As for clothes: Pick up a copy of David Kibbe's "Metamorphosis". Learn what
clothing shapes, patterns (stripes, polka dots, etc) and colors work best for
you. Get a good hair cut for your hair type and face shape. If you have any
health issues, work on those. Healthy people look better, regardless of what
they wear. Once you have some idea of the shapes, colors, etc you need to
focus on, try on lots and lots of clothes but only buy those things that are
both very comfortable to wear and are also flattering. (With practice, it gets
easier to shop once you know what works for you. You can eliminate most
clothes in the store without trying them on once you have this knowledge.) If
you are physically comfortable in your clothes, it helps you pull off a sense
of "style" in the eyes of others. Elegance is not just about the clothes you
wear but about how you move and that is enhanced by being physically
comfortable. If you have self image issues negatively impacting your clothing
choices, the best solution to that is probably having a positive intimate
relationship with the right person so you Get Over It.

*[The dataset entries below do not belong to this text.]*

/-- Column-wise degree bound for determinants. [folklore] -/
theorem IsSubdegree.det_le_col {ι : Type*} [Fintype ι] [DecidableEq ι] (hD : IsSubdegree D)
    (A : Matrix ι ι R) (c : ι → ℕ) (hA : ∀ i j, D (A i j) ≤ c j) : D A.det ≤ ∑ j, c j := by
  rw [← Matrix.det_transpose]
  exact hD.det_le Aᵀ c fun i j => hA j i

/-- **Two-weight degree bound for resultants**: `Res^{m,n}(f, g)` is homogeneous of degree `n` in
the coefficients of `f` and of degree `m` in those of `g`, so if these have sub-degree `≤ e₁`,
`≤ e₂` respectively then `D (Res (f, g)) ≤ m e₂ + n e₁`. (With `f = ψ` monic of `x`-degree `d`,
`deg_y ≤ d`, and `g` of `x`-degree `≤ d − 1`, `deg_y ≤ d − 1`, this is Kaltofen's order
`ℓ = 2d(d − 1)` of §2.) [folklore] -/
theorem IsSubdegree.resultant_le_two_weights (hD : IsSubdegree D) (f g : R[X]) (m n e₁ e₂ : ℕ)
    (hf : ∀ i, D (f.coeff i) ≤ e₁) (hg : ∀ i, D (g.coeff i) ≤ e₂) :
    D (Polynomial.resultant f g m n) ≤ m * e₂ + n * e₁ := by
  rw [Polynomial.resultant]
  refine (hD.det_le_col _ (fun j => Fin.addCases (fun _ => e₂) (fun _ => e₁) j) fun i j => ?_).trans
    (le_of_eq ?_)
  · simp only [Polynomial.sylvester, Matrix.of_apply]
    induction j using Fin.addCases with
    | left j => simp only [Fin.addCases_left]; split_ifs <;> simp [hg, hD.zero]
    | right j => simp only [Fin.addCases_right]; split_ifs <;> simp [hf, hD.zero]
  · rw [Fin.sum_univ_add]
    simp

/-- **No small polynomial vanishes on a truncated root of an irreducible `χ` — two-weight form**
of `eq_zero_of_pow_dvd_eval` (`BertiniResultantProofs`): with `X`-coefficients of `χ` of
`Y`-degree `≤ d₁` and of `h` of `Y`-degree `≤ d₂`, precision `κ > δ d₂ + (δ − 1) d₁` suffices.
[cite: Kaltofen1995, §2 (order `ℓ = deg_y(f)(m + d − 1)`), §4 proof of Thm. 5] -/
theorem eq_zero_of_pow_dvd_eval₂ {A : Type*} [CommRing A] [IsDomain A] [UniqueFactorizationMonoid A]
    {χ h : Polynomial A[X]} {δ d₁ d₂ κ : ℕ} (hδ : 1 ≤ δ) (hχdeg : χ.natDegree = δ)
    (hχu : IsUnit χ.leadingCoeff) (hχirr : Irreducible χ)
    (hχc : ∀ i, (χ.coeff i).natDegree ≤ d₁) (hhdeg : h.natDegree ≤ δ - 1)
    (hhc : ∀ i, (h.coeff i).natDegree ≤ d₂) (hκ : δ * d₂ + (δ - 1) * d₁ < κ)
    {a : A[X]} (hχa : (X : A[X]) ^ κ ∣ χ.eval a) (hha : (X : A[X]) ^ κ ∣ h.eval a) : h = 0 := by
  by_contra hh0
  obtain ⟨p, q, -, -, hpq⟩ := exists_mul_add_mul_eq_C_resultant χ h (m := δ) (n := δ - 1)
    hχdeg.le hhdeg (Or.inl (by omega))
  set Res := resultant χ h δ (δ - 1) with hRes
  have hdvd : (X : A[X]) ^ κ ∣ Res := by
    have h1 := congrArg (Polynomial.eval a) hpq
    rw [eval_add, eval_mul, eval_mul, eval_C] at h1
    rw [← h1]
    exact dvd_add (hχa.mul_right _) (hha.mul_right _)
  have hRes0 : Res = 0 := by
    refine Polynomial.eq_zero_of_dvd_of_natDegree_lt hdvd ?_
    rw [natDegree_X_pow]
    exact (isSubdegree_natDegree.resultant_le_two_weights χ h δ (δ - 1) d₁ d₂ hχc hhc).trans_lt hκ
  set K := FractionRing A[X] with hK
  have hinj : Function.Injective (algebraMap A[X] K) := IsFractionRing.injective _ _
  have hmap := resultant_map_map χ h δ (δ - 1) (algebraMap A[X] K)
  rw [← hRes, hRes0, map_zero] at hmap
  set χK := χ.map (algebraMap A[X] K) with hχK
  set hK' := h.map (algebraMap A[X] K) with hhK'
  have hK0 : hK' ≠ 0 := (Polynomial.map_ne_zero_iff hinj).2 hh0
  have hχKdeg : χK.natDegree = δ := by rw [hχK, natDegree_map_eq_of_injective hinj, hχdeg]
  have hhKdeg : hK'.natDegree ≤ δ - 1 := by
    rw [hhK', natDegree_map_eq_of_injective hinj]; exact hhdeg
  obtain ⟨k, hk⟩ : ∃ k, δ - 1 = hK'.natDegree + k := ⟨δ - 1 - hK'.natDegree, by omega⟩
  rw [hk, resultant_add_right_deg _ _ _ _ k le_rfl] at hmap
  have hχK0 : χK ≠ 0 := fun h0 => by rw [h0, natDegree_zero] at hχKdeg; omega
  have hlc : χK.coeff δ ≠ 0 := by
    rw [← hχKdeg, coeff_natDegree]
    exact leadingCoeff_ne_zero.2 hχK0
  have hres0 : resultant χK hK' δ hK'.natDegree = 0 :=
    (mul_eq_zero.1 hmap).resolve_left (pow_ne_zero _ hlc)
  rw [← hχKdeg] at hres0
  have hncop : ¬ IsCoprime χK hK' := (resultant_eq_zero_iff.1 hres0).2
  have hirrK : Irreducible χK := irreducible_map_fractionRing_of_isUnit_leadingCoeff hχirr hχu
  have hdvdK : χK ∣ hK' := by
    by_contra hnd
    exact hncop (hirrK.coprime_iff_not_dvd.2 hnd)
  have := natDegree_le_of_dvd hdvdK hK0
  omega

If you want to learn about power dressing, there is only one book that I know
of which is based on actual research into what works: "Dress for Success" by
John T. Malloy. It's apparently been updated a few times. Searching for it on
Amazon brings up "New Women's Dress for Success".

I've read a lot of clothing books over the years. A lot of them don't have
much value. If you want good results without investing a lot of time and
effort into it, those two books are must haves and most of the rest can be
ignored.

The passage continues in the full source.